Leju Robotics Releases Vertical-Specific Embodied AI Model KUAVO VLA
Leju Robotics is set to release KUAVO VLA, a vertical-specific embodied AI model for industrial scenarios, which uses 600+ hours of robot data to nearly double efficiency and top two benchmark metrics.
The concept behind KUAVO VLA is a “vertical-domain model” positioned between a general base model and specific robotic skills. Leju says pre-trained VLA models often fail to fully perform in concrete settings, while post-training requires thousands of data samples and repeated collection, training and debugging. By conducting an additional round of mid-training focused on industrial scenarios, Leju embeds common capabilities of the KUAVO body and industrial environments into the model, narrowing the learning scope for new skills. This shifts development from relearning to rapid adaptation on existing abilities.

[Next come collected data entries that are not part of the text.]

import Summits.AtomisticToContinuum.FouriersLaw.Theses.BondHeatUncertainty
import Summits.AtomisticToContinuum.FouriersLaw.Theorems.ExtensiveSnapshotIrreversibility.Negative.LoadBearingHypotheses
import Summits.AtomisticToContinuum.FouriersLaw.Theorems.ExtensiveSnapshotIrreversibility.Negative.DegenerateInstances
import Summits.AtomisticToContinuum.FouriersLaw.Theorems.BondHeatUncertaintyExtensiveSnapshotIrreversibilityKernelFacts
import Summits.AtomisticToContinuum.FouriersLaw.Theorems.BondHeatUncertaintyExtensiveSnapshotIrreversibilityCorrectorIntegrability
import Summits.AtomisticToContinuum.FouriersLaw.Theorems.BondHeatUncertaintyExtensiveSnapshotIrreversibilityCorrectorCocycle
import Summits.AtomisticToContinuum.FouriersLaw.Theorems.BondHeatUncertaintyExtensiveSnapshotIrreversibilityGibbsContactCalculus
import Summits.AtomisticToContinuum.FouriersLaw.Theorems.BondHeatUncertaintyExtensiveSnapshotIrreversibilityClausiusBudget
import Summits.AtomisticToContinuum.FouriersLaw.Theorems.BondHeatUncertaintyExtensiveSnapshotIrreversibilityMcLennanIdentification
import Summits.AtomisticToContinuum.FouriersLaw.Theorems.BondHeatUncertaintyExtensiveSnapshotIrreversibilitySnapshotKLUpperReduction
import Summits.AtomisticToContinuum.FouriersLaw.Theorems.BondHeatUncertaintyExtensiveSnapshotIrreversibilityResponseDensity
import Summits.AtomisticToContinuum.FouriersLaw.Theorems.BondHeatUncertaintyExtensiveSnapshotIrreversibilityLateOddResponseOfFisher
import Summits.AtomisticToContinuum.FouriersLaw.Theorems.BondHeatUncertaintyExtensiveSnapshotIrreversibilityCorrectorHeatSplit
import Summits.AtomisticToContinuum.FouriersLaw.Theorems.BondHeatUncertaintyExtensiveSnapshotIrreversibilityOddCorrectorOfKuboCorrector
import Summits.AtomisticToContinuum.FouriersLaw.Theorems.BondHeatUncertaintyExtensiveSnapshotIrreversibilityCubicOfGreenKuboTime
import Summits.AtomisticToContinuum.FouriersLaw.Theorems.BondHeatUncertaintyExtensiveSnapshotIrreversibilityKlDivFlipLogMeanHellinger
import Summits.AtomisticToContinuum.FouriersLaw.Theorems.BondHeatUncertaintyExtensiveSnapshotIrreversibilityOddLogDensitySandwichAux3
import Summits.AtomisticToContinuum.FouriersLaw.Theorems.BondHeatUncertaintyExtensiveSnapshotIrreversibilityWeightedOddDQMReduction

/-!
# Line `hellinger-logmean` for crux (K) — ADOPTED by lead c5 as skeleton v3 (2026-08-17T11:45Z): tap-duality v2's provable stubs S_A/S_B are LANDED (p141654/p141379), its N-uniform residual S_C is recorded as a SUFFICIENT condition for S4k (bridge p142181, `stub_kuboCorrectorOddCubicBound_of_greenKuboTime` below), and the fixed-N half is re-routed through S_H0/S_H1/S_H2 instead of the stub-blocked S1r'.
# (strategist s2 text follows)
# Line `hellinger-logmean` for crux (K) `ExtensiveSnapshotIrreversibility` (stmt-AtomisticToContinuum-9121) — strategist s2, ALT line

(K) ⟸ S_H0 ∧ S_H1 ∧ S_H2 (FIXED `N`: the upper second-order KL expansion through the HELLINGER / logarithmic-mean
route) ∧ S4k (the `N`-UNIFORM cubic odd Kubo-corrector bound, verbatim the stub both registered skeletons consume).

Why this line: the live skeleton (tap-duality v2) and v10 both route the fixed-`N` half through S1r'
`stub_oddLogDensityRegularity` — POINTWISE `δ`-Lipschitz and POINTWISE `δ`-derivative of the odd NESS log-density
(M2/M2', "not in print", stub-blocked for three lead cycles).  The KL of a density against its momentum flip is HALF A
JEFFREYS DIVERGENCE, `KL(ρ‖ρ∘Θ) = ½∫(ρ − ρ∘Θ)(log ρ − log ρ∘Θ)dx` (Θ is a volume-preserving involution), and the
logarithmic-mean inequality `(a−b)(log a − log b) ≤ (a−b)²/√(ab)` turns it into a HELLINGER quantity:
`KL ≤ ½∫(√ρ − √ρ∘Θ)²(2 + R + R⁻¹)dx`, `R = √(ρ/ρ∘Θ) = e^{d/2}`.  So the fixed-`N` half needs (T1) a two-sided
sandwich of the ODD log-density `|d_δ| ≤ 2η(1+H)` for `δ` small (S1r' clause-4 strength, far weaker than M2) and
(DQM) quadratic-mean differentiability of `δ ↦ √ρ_δ` (Le Cam) in a mildly weighted `L²(dx)` — an `L²` statement
obtained from a weighted resolvent bound for the `δ`-INDEPENDENT equilibrium generator plus local hypoelliptic
compactness, with NO pointwise `δ`-derivative of the density anywhere.  The `N`-uniform stub is S4k itself (weakest
consumed form; ⟸ sibling E1 stmt-14069 via landed p124332; ⟸ S_C/S_C′ via landed p142181).

Stubs: `stub_klDiv_flip_le_logMeanHellinger` (S_H0: the half-Jeffreys/log-mean bound for ONE positive density,
provable now), `stub_oddLogDensitySandwich` (S_H1 = (T1), fixed `N`), `stub_weightedOddDQM` (S_H2: weighted odd DQM with
the response-density limit + removable weight + honest integrability, fixed `N`), `stub_kuboCorrectorOddCubicBound`
(S4k, `N`-uniform, hardest).  Composition: `snapshotKLUpperExpansion_of_hellinger` (S_H0 ∧ S_H1 ∧ S_H2 ⇒ the fixed-`N`
child `SnapshotKLUpperExpansion`, filter/real glue) then `crux_of_klExpansion_of_cubic` (= strategist split theorem v2
over the lead's landed v10 composition) ⇒ `ExtensiveSnapshotIrreversibility_of` concludes (K) BY NAME.  Sorries only
in the four stubs.
-/

noncomputable section

namespace Summit.AtomisticToContinuum.FouriersLaw.Cruxes.ExtensiveSnapshotIrreversibility.HellingerLogMean

open MeasureTheory Filter Topology InformationTheory
open scoped ENNReal NNReal
open Literature.MathematicalPhysics.KineticTheory.HeatConduction
open Summit.AtomisticToContinuum.FouriersLaw.Theses.BondHeatUncertainty
open Summit.AtomisticToContinuum.FouriersLaw.Theorems.ExtensiveSnapshotIrreversibility.Negative
open Summit.AtomisticToContinuum.FouriersLaw.Theorems.ExtensiveSnapshotIrreversibility.ClausiusBudget

/-- Real arithmetic of the window split: `√D ≤ 2√A' + √B'`, `A' ≤ A`, `B' ≤ B` (all nonnegative) give
`D ≤ 8A + 2B`. -/
theorem sq_bound_of_sqrt_le {D A' B' A B : ℝ} (hD : 0 ≤ D) (hA' : 0 ≤ A') (hB' : 0 ≤ B')
    (hA : A' ≤ A) (hB : B' ≤ B) (h : Real.sqrt D ≤ 2 * Real.sqrt A' + Real.sqrt B') :
    D ≤ 8 * A + 2 * B := by
  have hsA : Real.sqrt A' ≤ Real.sqrt A := Real.sqrt_le_sqrt hA
  have hsB : Real.sqrt B' ≤ Real.sqrt B := Real.sqrt_le_sqrt hB
  have hA0 : 0 ≤ A := hA'.trans hA
  have hB0 : 0 ≤ B := hB'.trans hB
  have h' : Real.sqrt D ≤ 2 * Real.sqrt A + Real.sqrt B := h.trans (by linarith)
  have h1 : Real.sqrt D * Real.sqrt D ≤ (2 * Real.sqrt A + Real.sqrt B) * (2 * Real.sqrt A + Real.sqrt B) :=
    mul_self_le_mul_self (Real.sqrt_nonneg _) h'
  have hDD : Real.sqrt D * Real.sqrt D = D := Real.mul_self_sqrt hD
  have hAA : Real.sqrt A * Real.sqrt A = A := Real.mul_self_sqrt hA0
  have hBB : Real.sqrt B * Real.sqrt B = B := Real.mul_self_sqrt hB0
  nlinarith [sq_nonneg (2 * Real.sqrt A - Real.sqrt B), Real.sqrt_nonneg A, Real.sqrt_nonneg B]

/-- **Abstract arithmetic core of the composition.** For one parameter point, one family and one `T > 0`: with
`Dw N` the reversal asymmetry of the corrector, `Wk N τ` the squared window norm and `Dl N τ` the late reversal
asymmetry (any real-valued bookkeeping functions, nonnegative), the four stub-shaped hypotheses give the crux's conclusion
with `C_K = γc/T² + max C 0 + 1`; `N = 0, 1` by the landed Negative lemmas. -/
theorem concl_of_parts {ω₂ lam β γ : ℝ} (hω : 0 < ω₂) (hl : 0 < lam) (hβ : 0 < β) (hγ : 0 < γ)
    (hU : ∀ (N : ℕ) (T_L T_R : ℝ), 0 < T_L → 0 < T_R → ∀ μ ν : Measure (PhaseSpace N),
      (pinnedChain ω₂ lam β γ).IsSteadyState N T_L T_R μ →
      (pinnedChain ω₂ lam β γ).IsSteadyState N T_L T_R ν → μ = ν)
    {μ : (N : ℕ) → ℝ → ℝ → Measure (PhaseSpace N)}
    (hμ : ∀ (N : ℕ) (T_L T_R : ℝ), 0 < T_L → 0 < T_R →
      (pinnedChain ω₂ lam β γ).IsSteadyState N T_L T_R (μ N T_L T_R))
    {T : ℝ} (hT : 0 < T) {C c : ℝ} (hc : 0 < c)
    (Dw : ℕ → ℝ) (Wk Dl : ℕ → ℝ → ℝ) (hDw : ∀ N, 0 ≤ Dw N) (hWk : ∀ N τ, 0 ≤ Wk N τ) (hDl : ∀ N τ, 0 ≤ Dl N τ)
    (hKL : ∀ N : ℕ, 2 ≤ N → ∀ ε : ℝ, 0 < ε → ∀ᶠ δ in 𝓝[≠] (0 : ℝ),
      klDiv (μ N (T + δ / 2) (T - δ / 2))
          (Measure.map (fun x : PhaseSpace N => (x.1, -x.2)) (μ N (T + δ / 2) (T - δ / 2)))
        ≤ ENNReal.ofReal ((Dw N / 2 + ε) * δ ^ 2))
    (hSplit : ∀ N : ℕ, 2 ≤ N → ∀ τ : ℝ, 0 ≤ τ →
      Real.sqrt (Dw N) ≤ 2 * Real.sqrt (Wk N τ) + Real.sqrt (Dl N τ))
    (hBudget : ∀ N : ℕ, 2 ≤ N → ∀ τ : ℝ, 0 ≤ τ → Wk N τ ≤ γ * τ / (4 * T ^ 2))
    (hLate : ∀ N : ℕ, 2 ≤ N → ∃ τ : ℝ, 0 ≤ τ ∧ τ ≤ c * N ∧ Dl N τ ≤ C * N) :
    ∃ C' : ℝ, ∀ N : ℕ, ∀ᶠ δ in 𝓝[≠] (0 : ℝ),
      klDiv (μ N (T + δ / 2) (T - δ / 2))
          (Measure.map (fun x : PhaseSpace N => (x.1, -x.2)) (μ N (T + δ / 2) (T - δ / 2)))
        ≤ ENNReal.ofReal (C' * (N : ℝ) * δ ^ 2) := by
  refine ⟨γ * c / T ^ 2 + max C 0 + 1, fun N => ?_⟩
  rcases Nat.lt_or_ge N 2 with hN | hN
  · interval_cases N
    · exact extensiveSnapshotIrreversibility_bound_at_zero hμ hT _
    · exact extensiveSnapshotIrreversibility_bound_at_one hω hl hβ hU hμ hT _
  · have hN0 : (0 : ℝ) ≤ N := by positivity
    have hN1 : (1 : ℝ) ≤ N := by exact_mod_cast (le_trans (by norm_num) hN)
    obtain ⟨τ, hτ0, hτc, hL⟩ := hLate N hN
    have hT2 : 0 < T ^ 2 := by positivity
    have hBτ : Wk N τ ≤ γ * (c * N) / (4 * T ^ 2) :=
      (hBudget N hN τ hτ0).trans
        (div_le_div_of_nonneg_right (mul_le_mul_of_nonneg_left hτc hγ.le) (by positivity))
    have hkey : Dw N ≤ 8 * (γ * (c * N) / (4 * T ^ 2)) + 2 * (max C 0 * N) :=
      sq_bound_of_sqrt_le (hDw N) (hWk N τ) (hDl N τ) hBτ
        (hL.trans (mul_le_mul_of_nonneg_right (le_max_left _ _) hN0))
        (hSplit N hN τ hτ0)
    filter_upwards [hKL N hN 1 one_pos] with δ hδ
    refine hδ.trans (ENNReal.ofReal_le_ofReal ?_)
    have hδ2 : 0 ≤ δ ^ 2 := sq_nonneg δ
    apply mul_le_mul_of_nonneg_right _ hδ2
    have h8 : 8 * (γ * (c * N) / (4 * T ^ 2)) = 2 * (γ * c / T ^ 2 * N) := by
      field_simp
      ring
    rw [h8] at hkey
    have hgc : 0 ≤ γ * c / T ^ 2 := by positivity
    have hm : 0 ≤ max C 0 := le_max_right _ _
    nlinarith [hkey, hgc, hm, hN1, mul_nonneg hgc hN0, mul_nonneg hm hN0]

The model incorporates 100 “industrial common capabilities,” including sorting, handling, loading/unloading and assembly, letting robots complete tasks via atomic actions without extensive post-training. All real-robot data used for training came from the single KUAVO configuration, which reduces interference from different hardware platforms and improves inference accuracy on the robot.
Leju evaluated KUAVO VLA on 25 tasks: 20 custom industrial tasks and five from the public GM100 task set. It compared the model with general-purpose baselines π0.5, GR00T N1.7 and Lingbot-VLA 2.0. According to the report, KUAVO VLA achieved an overall task success rate of 48.27% and a process score of 74.51%, ranking first in both metrics. Lingbot-VLA 2.0 scored 16.27% in success rate and 42.06% in process score, meaning KUAVO VLA improved by 32 and 32.45 percentage points respectively. The company said the model also showed smoother motion, more stable decisions and fewer repeated corrections in real-robot operation.
Leju’s executive vice president Ke Zhendong told Leiphone that the company aims to support secondary developers by providing a platform, models and toolchains. Leju has run development competitions, offered robot and toolchain training, and built a dedicated team to help developers solve practical issues. Ke said the team’s key performance indicator is obtaining real user feedback on toolchains and resolving their problems. He also said that a platform that lets developers earn money is the best platform, and that KUAVO VLA is intended to lower the threshold, reduce costs and speed up skill delivery.
According to the report, Leju has accumulated large volumes of suitable mid-training data from its industry-leading training grounds and real production lines. The company does not bind itself to a specific base model, allowing developers to migrate across models through partnerships while still benefiting from performance improvements. The model reflects a broader industry shift toward serving secondary developers so that embodied intelligence can evolve through an open ecosystem.